5.9 Contact checks during world authoring

Before training, test:

  • does the object settle cleanly under gravity?
  • do stacks remain stable?
  • does a simple gripper close without explosion?
  • does thin-geometry insertion tunnel?
  • does randomization make contact qualitatively different?

6. Joints, Drives, and Constraints

6.1 Joint types

Joint type Motion allowed Typical use
revolute one rotational DoF arms, doors, wheels
prismatic one translational DoF sliders, drawers
fixed no relative motion rigid mounting
spherical three rotational DoF ball joints

The joint set chosen for a world shapes what policies can ever learn.

6.2 Joint limits

Joint limits are not mere metadata. They directly affect safe state space and training stability.

Limit type Role
position limit constrains reachable configuration
velocity limit constrains speed
effort / torque limit constrains actuation authority
soft limit allows gradual resistance near boundary

Bad limits often cause:

  • unrealistic task success
  • impossible trajectories
  • solver instability near boundaries

6.3 Drive models

Common drive modes include:

Drive mode Control meaning
position drive simulator closes position error
velocity drive simulator closes speed error
torque / effort drive policy outputs generalized force directly
motor abstraction engine-specific actuator mapping

A useful mental model is:

\[ \tau = K_p (q^\star - q) + K_d (\dot{q}^\star - \dot{q}) + \tau_{ff} \]

Even when the policy looks end to end, the simulator often still uses an internal low-level controller.

6.4 Stiffness and damping

Parameter Effect
stiffness how aggressively error is corrected
damping how velocity is dissipated

Too much stiffness with too large a timestep often creates oscillation. Too little damping often makes worlds ring or chatter.

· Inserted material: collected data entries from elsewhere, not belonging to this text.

import Mathlib
import Summits.Ventures.HodgeRepro2.Tier7.Line3.KappaDataOfAdaptedRep
import Summits.Ventures.HodgeRepro2.Tier7.Line3.KappaDataFinLocal

/-!
# Tier7/Line3/FinKappaOfLocal — the κ-level finite data `FinKappa` FROM THE LOCAL ADAPTED COORDINATES at every finite
place (seat t7-x1, gen 2; the per-datum bridge of crit-2's record R3 (l. 15517) on L1-p5's `KappaDataFinLocal` p685687)

`KappaDataOfAdaptedRep` (p685088) takes the finite side of the residual at the κ-LEVEL (`FinKappa`: `hcong / hS / hout`
on `|κF γ − κF γ₀|_w`, torus-invariant). L1-p5's `KappaDataFinLocal` derives each of those clauses at a non-split place
`w` from the ADELIC support condition read in the completion `E_w`: «on the support SOME local torus translate of
`ψ_w(matO γ)` is integral / of size `≤ M` / equals `γ₀_w · k` with `k ≡ 1 mod q⁻¹^N`» (`IsTranslate`; p1's
`kappa_diag_mul` over `E_w`). This module packages the local data of ALL finite places — a completion `Ew w` with its
involution `σw w`, the embedding `ψ w : E →+* Ew w`, the absolute value `abv w` above `w`, and the local support clauses
(integrality off `S`, entry bounds `M w` at `S`, the level-`N` congruence at `v₁`) — into **`LocalFin`** (the completions
`Ew w` are parameters with their field structure; no instance is declared) and builds
**`LocalFin.toFinKappa : FinKappa κF arith γ₀`** from L1-p5's three field forms. Hence, with `ArchData`,
`ArchData.kappaDataRep A L.toFinKappa` reads the whole residual at the level of the adapted coordinates: archimedean
side at the pinned representing pairs, finite side at the local torus translates. The clauses are the NON-SPLIT shape
(`E ⊗ K_w = E_w` a field: `hσ : abv_w ∘ σ_w = abv_w`); at a place split in `E/K` the local algebra is `K_w × K_w` and
the clause is to be displayed at the κ-level (L1-p5 l. 15525: «split w stays with (ii)») — `LocalFin` therefore takes a
finite set `Sp` of split places with their κ-level clauses displayed, and the local shape elsewhere.
NOTHING here proves any clause for the real objects (TYPING-CENSUS T7); nothing about (N) or HC_CM; §8(d): NO.
Blind lane: Mathlib + the HodgeRepro2 prefix only; no sorry; axioms ⊆ {propext, Classical.choice, Quot.sound}.
-/

namespace Summit.Ventures.HodgeRepro2.Tier7.Line3.KappaDataOfAdapted

open NumberField Matrix Summit.Ventures.HodgeRepro2.T7SupportTwoTorusInvariant
  Summit.Ventures.HodgeRepro2.Tier7.Line3.KappaDataFinLocal

/-- **THE LOCAL FINITE DATA**: at every finite place `w` of `K` a completion-type `Ew w` (a parameter) with involution, the embedding
of `E`, the absolute value above `w`; the places `v₁` (level), `S` (bounded denominators) and `Sp` (split in `E/K`);
at the non-split places the support clauses on LOCAL TORUS TRANSLATES of `ψ_w(matO γ)` (L1-p5's `IsTranslate`); at the
split places the κ-level clauses displayed. -/
structure LocalFin {E K Orb : Type} [Field E] [Field K] [NumberField K] [Algebra K E]
    (Ew : FinitePlace K → Type) [∀ w, Field (Ew w)] (σ : E →+* E)
    (d : Fin 2 → E) (f : Fin 2 → Fin 2 → E) (matO : Orb → Matrix (Fin 2) (Fin 2) E) (κF : Orb → K)
    (arith : ℕ → Orb → Prop) (γ₀ : Orb) where
  /-- the descent identity -/
  hκF : ∀ γ, algebraMap K E (κF γ) = kappa σ d f (matO γ)
  /-- the place where the level shrinks -/
  v₁ : FinitePlace K
  /-- the finite places with bounded denominators -/
  S : Finset (FinitePlace K)
  hv₁S : v₁ ∉ S
  /-- the finite places split in `E / K` (their clauses displayed at the κ-level); `v₁` is not split -/
  Sp : Finset (FinitePlace K)
  hv₁Sp : v₁ ∉ Sp
  /-- the residue-size parameter at `v₁` -/
  q : ℝ
  hq : 1 < q
  /-- the local involution of the completion `Ew w` -/
  σw : ∀ w, Ew w →+* Ew w
  /-- the embedding of `E` into the completion -/
  ψ : ∀ w, E →+* Ew w
  /-- the absolute value of the completion above `w` -/
  abv : ∀ w, AbsoluteValue (Ew w) ℝ
  hψ : ∀ w x, ψ w (σ x) = σw w (ψ w x)
  habv : ∀ (w : FinitePlace K) (x : K), w x = abv w (ψ w (algebraMap K E x))
  hna : ∀ w, IsNonarchimedean (abv w)
  hσ : ∀ w x, abv w (σw w x) = abv w x
  /-- integrality of the local adapted data at the places off `S` -/
  hf_int : ∀ w, w ∉ S → ∀ i, abv w (ψ w (f 0 i)) ≤ 1
  hd_int : ∀ w, w ∉ S → abv w (ψ w (d 0)) ≤ 1
  hdisc_unit : ∀ w, w ∉ S →
    abv w (ψ w (d 0) * disc' (σw w) (fun i => ψ w (d i)) (fun j i => ψ w (f j i)) 0) = 1
  /-- some local torus translate of `γ₀` is integral at the non-split places off `S` -/
  hγ₀_int : ∀ w, w ∉ S → w ∉ Sp → ∃ m₀, IsTranslate (σw w) (fun j i => ψ w (f j i)) ((matO γ₀).map (ψ w)) m₀ ∧
    ∀ i j, abv w (m₀ i j) ≤ 1
  /-- on the support, some local torus translate is integral at the non-split places off `S ∪ {v₁}` -/
  hsupp_int : ∀ w, w ∉ S → w ∉ Sp → w ≠ v₁ → ∀ N γ, arith N γ →
    ∃ m, IsTranslate (σw w) (fun j i => ψ w (f j i)) ((matO γ).map (ψ w)) m ∧ ∀ i j, abv w (m i j) ≤ 1
  /-- the entry bounds at the non-split places of `S` -/
  M : FinitePlace K → ℝ
  hM : ∀ w ∈ S, 0 < M w
  hf_S : ∀ w ∈ S, ∀ i, abv w (ψ w (f 0 i)) ≤ M w
  hd_S : ∀ w ∈ S, abv w (ψ w (d 0)) ≤ M w
  hγ₀_S : ∀ w ∈ S, w ∉ Sp → ∃ m₀, IsTranslate (σw w) (fun j i => ψ w (f j i)) ((matO γ₀).map (ψ w)) m₀ ∧
    ∀ i j, abv w (m₀ i j) ≤ M w
  hsupp_S : ∀ w ∈ S, w ∉ Sp → ∀ N γ, arith N γ →
    ∃ m, IsTranslate (σw w) (fun j i => ψ w (f j i)) ((matO γ).map (ψ w)) m ∧ ∀ i j, abv w (m i j) ≤ M w
  hdisc_S : ∀ w ∈ S, abv w (ψ w (d 0) * disc' (σw w) (fun i => ψ w (d i)) (fun j i => ψ w (f j i)) 0) ≠ 0
  /-- the level-`N` congruence at `v₁`: a local translate of `γ₀`, integral, and on the support a local translate equal
  to `γ₀_w · k` with `k ≡ 1 mod q⁻¹ ^ N` -/
  γ₀w : Matrix (Fin 2) (Fin 2) (Ew v₁)
  hγ₀w : IsTranslate (σw v₁) (fun j i => ψ v₁ (f j i)) ((matO γ₀).map (ψ v₁)) γ₀w
  hγ₀w_int : ∀ i j, abv v₁ (γ₀w i j) ≤ 1
  hsupp_cong : ∀ N γ, arith N γ → ∃ k : Matrix (Fin 2) (Fin 2) (Ew v₁),
    IsTranslate (σw v₁) (fun j i => ψ v₁ (f j i)) ((matO γ).map (ψ v₁)) (γ₀w * k) ∧
      ∀ i j, abv v₁ ((k - 1) i j) ≤ q⁻¹ ^ N
  /-- the κ-level clauses at the split places (displayed): the bound at `S ∩ Sp`, integrality at `Sp ∖ S` -/
  hS_split : ∀ N γ, arith N γ → ∀ w ∈ S, w ∈ Sp → w (κF γ - κF γ₀) ≤ M w ^ 6
  hout_split : ∀ N γ, arith N γ → ∀ w ∈ Sp, w ∉ S → w (κF γ - κF γ₀) ≤ 1

namespace LocalFin

variable {E K Orb : Type} [Field E] [Field K] [NumberField K] [Algebra K E] {Ew : FinitePlace K → Type}
  [∀ w, Field (Ew w)] {σ : E →+* E}
  {d : Fin 2 → E} {f : Fin 2 → Fin 2 → E} {matO : Orb → Matrix (Fin 2) (Fin 2) E} {κF : Orb → K}
  {arith : ℕ → Orb → Prop} {γ₀ : Orb} (L : LocalFin Ew σ d f matO κF arith γ₀)

open scoped Classical in
/-- the denominator bound at a place of `S`: `M w ^ 6 / |d₀ d′₀|_w` at a non-split place (L1-p5's `hS_field_local`),
`M w ^ 6` at a split place (displayed) -/
noncomputable def B (w : FinitePlace K) : ℝ :=
  if w ∈ L.Sp then L.M w ^ 6
  else L.M w ^ 6 / L.abv w (L.ψ w (d 0) * disc' (L.σw w) (fun i => L.ψ w (d i)) (fun j i => L.ψ w (f j i)) 0)

open scoped Classical in
/-- the denominator bounds are positive -/
theorem B_pos (w : FinitePlace K) (hw : w ∈ L.S) : 0 < L.B w := by
  unfold B
  split_ifs with hsp
  · exact pow_pos (L.hM w hw) 6
  · exact div_pos (pow_pos (L.hM w hw) 6) (lt_of_le_of_ne ((L.abv w).nonneg _) (Ne.symm (L.hdisc_S w hw)))

open scoped Classical in
/-- **`FinKappa` FROM THE LOCAL DATA**: the three κ-level clauses from the local torus translates at every non-split place
(L1-p5's `hcong_field_local` / `hS_field_local` / `hout_field_local`) and from the displayed clauses at the split places. -/
noncomputable def toFinKappa : FinKappa κF arith γ₀ where
  v₁ := L.v₁
  S := L.S
  hv₁S := L.hv₁S
  q := L.q
  hq := L.hq
  B := L.B
  hBpos := L.B_pos
  hcong := hcong_field_local σ (L.σw L.v₁) (L.ψ L.v₁) (L.abv L.v₁) d f matO κF L.v₁ arith γ₀ (L.hψ L.v₁)
    (L.habv L.v₁) L.hκF (L.hna L.v₁) (L.hσ L.v₁) (L.hf_int L.v₁ L.hv₁S) (L.hd_int L.v₁ L.hv₁S)
    (L.hdisc_unit L.v₁ L.hv₁S) L.hq L.γ₀w L.hγ₀w L.hγ₀w_int L.hsupp_cong
  hS := fun N γ hγ w hw => by
    unfold B
    split_ifs with hsp
    · exact L.hS_split N γ hγ w hw hsp
    · exact hS_field_local σ (L.σw w) (L.ψ w) (L.abv w) d f matO κF w arith γ₀ (L.hψ w) (L.habv w) L.hκF
        (L.hna w) (L.hσ w) (L.hM w hw).le (L.hf_S w hw) (L.hd_S w hw) (L.hγ₀_S w hw hsp) (L.hsupp_S w hw hsp) N γ hγ
  hout := fun N γ hγ w hwS hwv => by
    by_cases hsp : w ∈ L.Sp
    · exact L.hout_split N γ hγ w hsp hwS
    · exact hout_field_local σ (L.σw w) (L.ψ w) (L.abv w) d f matO κF w arith γ₀ (L.hψ w) (L.habv w) L.hκF
        (L.hna w) (L.hσ w) (L.hf_int w hwS) (L.hd_int w hwS) (L.hdisc_unit w hwS) (L.hγ₀_int w hwS hsp)
        (L.hsupp_int w hwS hsp hwv) N γ hγ

end LocalFin

end Summit.Ventures.HodgeRepro2.Tier7.Line3.KappaDataOfAdapted
import Literature.NumberTheory.LFunctions.WeilPositivityCertificateData
import HarnessLib

/-!
# Weil positivity at the archimedean place: kernel check of the parity block `0`

`Literature.NumberTheory.LFunctions.checkBlock0_weilCert`: the even parity block of the certificate `Literature.NumberTheory.LFunctions.weilCert`
(`WeilPositivityCertificateData.lean`) passes the checker of `WeilPositivityCertificate.lean`
(`D C = I`, and `S' − UᵀU` diagonally dominant), evaluated by `decide +kernel`
(several minutes of kernel time; kept in its own file). Yoshida 1992, Thm. 1 (p. 310): the
finite part of the proof ("verified rather easily on a computer").
-/

noncomputable section

namespace Literature.NumberTheory.LFunctions

/-- **Kernel check of the parity block `0`.** [folklore] -/
theorem checkBlock0_weilCert : weilCert.checkBlock weilCert.nuTab 0 = true := by
  decide +kernel

end Literature.NumberTheory.LFunctions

6.5 Mimic joints, tendons, and closed chains

These features matter when world behavior cannot be expressed as independent simple joints:

  • mimic joints for coupled fingers
  • tendons for coordinated actuation
  • closed chains for mechanisms and fixtures

Support varies strongly by format and engine, which is why Development Toolchain and simulator choice matter upstream of task design.

6.6 Constraint types

Common constraints in world authoring:

  • kinematic constraints
  • loop closure constraints
  • surface contact constraints
  • equality / weld constraints
  • tendon or transmission coupling

6.7 More constraints are not automatically better

Adding constraints can improve realism, but it can also:

  • increase solver burden
  • amplify numerical stiffness
  • make resets harder
  • reduce reproducibility across engines

6.8 Joint and constraint checklist

Check Why it matters
joint axis sanity wrong axes silently corrupt tasks
limits consistent with hardware avoids learning impossible behavior
drive mode explicit prevents hidden control mismatch
damping not zero by default helps stability
closed-chain support verified prevents engine-specific surprises

7. Numerical Integration and Stability

7.1 Why "changing dt breaks everything"

When users say "I only changed the timestep," what they really changed was the interaction between:

  • integration error
  • solver convergence
  • stiffness
  • damping
  • control frequency
  • contact timing

That is why a small timestep change can move a world from stable to useless.

7.2 Common integrators

Method Characteristics
explicit Euler simple, cheap, unstable for stiff systems
semi-implicit Euler common practical default
Runge-Kutta more accurate for smooth dynamics
implicit methods more stable for stiff systems, more expensive

7.3 Explicit Euler in one line

For the scalar system \(\dot{x} = f(x, u)\):

\[ x_{k+1} = x_k + \Delta t \, f(x_k, u_k) \]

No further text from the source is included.